More on the Pipeline



No sooner had we posted a skeptical note on the political economy of pipelines than we appeared to be undercut by the flow of events. President Lee Myung Bak said that the pipeline project could move forward at a faster-than-expected pace. On a single day—September 15-- Alexey Miller, chairman of Gazprom’s management committee, hosted separate meetings with both Choo Kangsoo, CEO of South Korea’s Kogas, and Kim Hui Yong, the DPRK’s Oil Industry Minister. Miller signed an “MOU” with the North Koreans and a “Roadmap” on the project with the South Koreans.

The Korea Herald reports speculation that Seoul and Moscow seek to make progress by November when Lee and Medvedev will meet at the G20 summit in Cannes on Nov. 3-4, the APEC summit in Hawaii on Nov. 12-13 and the East Asia Summit in Bali on Nov. 18-19.

Is this thing going to happen? Not so fast. The little details that are leaking out actually confirm a number of our doubts and concerns:

  • There is one report that at the August summit, Kim Jong Il was seeking as much as $500 million a year in transit fees from the pipeline deal. So we did a little back-of-the-envelope calculation. The project anticipates pumping 10 billion cubic feet of gas a year when completed. Current prices are about $145 per thousand cubic feet. In short, Dear Leader wants $500 million transit fees on $1.45 billion worth of gas. As the report deadpans, this was about five times what the Russians had expected.
  • It appears that the transit fee issue was ultimately linked to debt relief. The Soviets/Russians had extended about $11 billion to the North Koreans; needless to say, it has not been serviced. In parallel negotiations resumed in June, the Russians recently agreed to write off 90 percent of the debt, investing the remainder in “joint business projects to be launched in the North down the road.” This may be good for the pipeline project, but shows that the Russians are doubling down on the Kim Jong Il regime, as my colleague Marc Noland also noted in an earlier post.
  • But perhaps most interesting are the terms that the South Koreans are seeking in order to mitigate the risk associated with the project. Recall that the Russians are already shipping LNG to the South and will have an expanded ability to do so with the recent completion of the Sakhalin-Khabarovsk-Vladivostok gas transmission system, albeit at higher cost. The South Koreans are building an LNG storage site at Samcheok, Gangwon Province. According to none other than Hong Joon Pyo, chair of the ruling Grand National Party, South Korea is insisting that the Russians take responsibility for building and maintaining the pipeline. Moreover, they want guarantees that if North Korea turns off the spigot, then the Russians would provide the gas by sea at a 30% discount.

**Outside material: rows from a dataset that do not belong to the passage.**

/-- **S5 `stub_dictionary` — FOURIER ↔ `H` DICTIONARY (size M–L; bookkeeping in mathematics, real work
in Lean).** At a level `N` where every invariant kernel is `αE + βH` on `V_N`, the `H`-side QuadRigidity
holds: every homogeneous quadratic cylindrical observable `p(u) = P((u,g₁),…,(u,gₘ))` with level-`N` band
tests whose Euler derivative `Torus.nsGeneratorPairing 0 0 u (∇p(u))` vanishes on level-`N` fields has
`∇p(u) = 2α P_N u + 2β curl P_N u` there. The conclusion is BYTE-IDENTICAL to item (ii) of `stub_casimirs`
and to the QuadRigidity hypothesis of `stub_order3Surgery` of the sibling line
`Cruxes/QuarticGate/Lines/recession-cone.lean` (crux stmt-AnomalousDissipation-11464), so S1–S5 prove that
input for ALL `N ≥ 2` for both cruxes.
Why true: `(u, gᵢ) = Σ_k Re ⟪û(k), ĝᵢ(k)⟫` (Parseval, `Torus.integral_inner_eq_sum_of_band_limited`), so
`p|_{V_N}` is `quadForm N A` for an explicit kernel built from `P`'s degree-2 coefficients and the `ĝᵢ`
(antilinear products moved to `−l` by conjugate symmetry); `nsGeneratorPairing 0 0 u w` for level-`N` `u`
and band-limited `w` is `Σ_k Re ⟪galerkinField 0 (ball N) 0 û k, ŵ k⟫` (`sum_re_inner_galerkinField_test`
with `ν = 0`, `g = 0`), and `∇p(u) = Σᵢ ∂ᵢP(…) gᵢ` pairs with `w` to `dQ_A(û)[ŵ]` (chain rule for the
degree-2 `MvPolynomial`, `nsGeneratorPairing_sum_smul`), so the hypothesis says `A` is invariant; the
classification gives `Q_A = αE + βH` on `V_N`; polarising, `⟨∇p(u), w⟩ = ⟨2αu + 2β·(2π)⁻¹-normalised curl u, w⟩`
for all `w ∈ V_N`; both sides are level-`N` real trigonometric polynomials (band tests, `fourierTruncate`,
`BDSV.curl` of a trig poly), hence equal pointwise. Constants are absorbed in `∃ α β`.
Leans on: `Torus.realTrigPoly`/`mFourierCoeff` synthesis–analysis on `ball N`, `sum_re_inner_galerkinField_test`,
`Torus.fourierTruncate`, `BDSV.curl` on trigonometric polynomials (`BeltramiWavesCurl`), `MvPolynomial.IsHomogeneous`
degree-2 expansion (`MvPolynomial.IsHomogeneous.coeff_eq_zero`, `pderiv` of monomials). -/
theorem stub_dictionary :
    ∀ N : ℕ,
      (∀ A : Kernel,
        (∀ c : Z3 → C3, Torus.IsConjSymm c → Torus.IsTransversal (ball N) c → (∀ k ∉ ball N, c k = 0) →
          eulerDrift N A c = 0) →
        ∃ a b : ℝ, ∀ c : Z3 → C3, Torus.IsConjSymm c → Torus.IsTransversal (ball N) c →
          (∀ k ∉ ball N, c k = 0) →
          quadForm N A c = a * energyForm N c + b * helicityForm N c) →
      ∀ (m : ℕ) (g : Fin m → UnitAddTorus (Fin 3) → EuclideanSpace ℝ (Fin 3))
        (P : MvPolynomial (Fin m) ℝ),
        (∀ i, (Torus.IsSmooth (g i) ∧ Torus.IsDivFree (g i) ∧ Torus.HasZeroMean (g i) ∧
          ∀ k ∉ (Torus.freqBall N).erase (0 : Fin 3 → ℤ),
            UnitAddTorus.mFourierCoeff (EuclideanSpace.complexify ∘ (g i)) k = 0)) → P.IsHomogeneous 2 →
        (∀ u : Torus.energySpace (Fin 3), (∀ k ∉ (Torus.freqBall N).erase (0 : Fin 3 → ℤ),
            UnitAddTorus.mFourierCoeff (EuclideanSpace.complexify ∘ (u.1 : UnitAddTorus (Fin 3) → EuclideanSpace ℝ (Fin 3))) k = 0) →
          Torus.nsGeneratorPairing 0 0 u
            (fun x => ∑ i, (MvPolynomial.eval (fun j => Torus.pairing u.1 (g j))
              (MvPolynomial.pderiv i P)) • g i x) = 0) →
        ∃ α β : ℝ, ∀ u : Torus.energySpace (Fin 3), (∀ k ∉ (Torus.freqBall N).erase (0 : Fin 3 → ℤ),
            UnitAddTorus.mFourierCoeff (EuclideanSpace.complexify ∘ (u.1 : UnitAddTorus (Fin 3) → EuclideanSpace ℝ (Fin 3))) k = 0) →
          ∀ x, (∑ i, (MvPolynomial.eval (fun j => Torus.pairing u.1 (g j))
              (MvPolynomial.pderiv i P)) • g i x) =
            (2 * α) • Torus.fourierTruncate N (u.1 : UnitAddTorus (Fin 3) → EuclideanSpace ℝ (Fin 3)) x +
            (2 * β) • BDSV.curl (Torus.fourierTruncate N (u.1 : UnitAddTorus (Fin 3) → EuclideanSpace ℝ (Fin 3))) x := by
  sorry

Russia has a strong interest in expanding its Asian sales ever since the Sakhalin-2 project went online in the Pacific in 2009. Most of the Sakhalin-2 gas goes to Japan and South Korea is a natural market. The pipeline is a win-win for all parties. But the fact that the GNP has gone soft on the project should give the Russians pause. How much are the Russians willing to pay for it, politically, economically and in terms of risk?

In a must-read post on 38 North Georgy Toloraya suggests that the answer may be “a lot.” Toloraya argues that Russia is looking East and North Korea is seen as a strategic entry point where the Russians can make their presence felt. This does not strike us a promising strategy to say the least. But the evidence is mounting that Moscow is pursuing it. If the Russians are willing to absorb the risk, Hong Joon Pyo may well be right: why should South Korea object? Let the Russians handle the North Koreans. Good luck.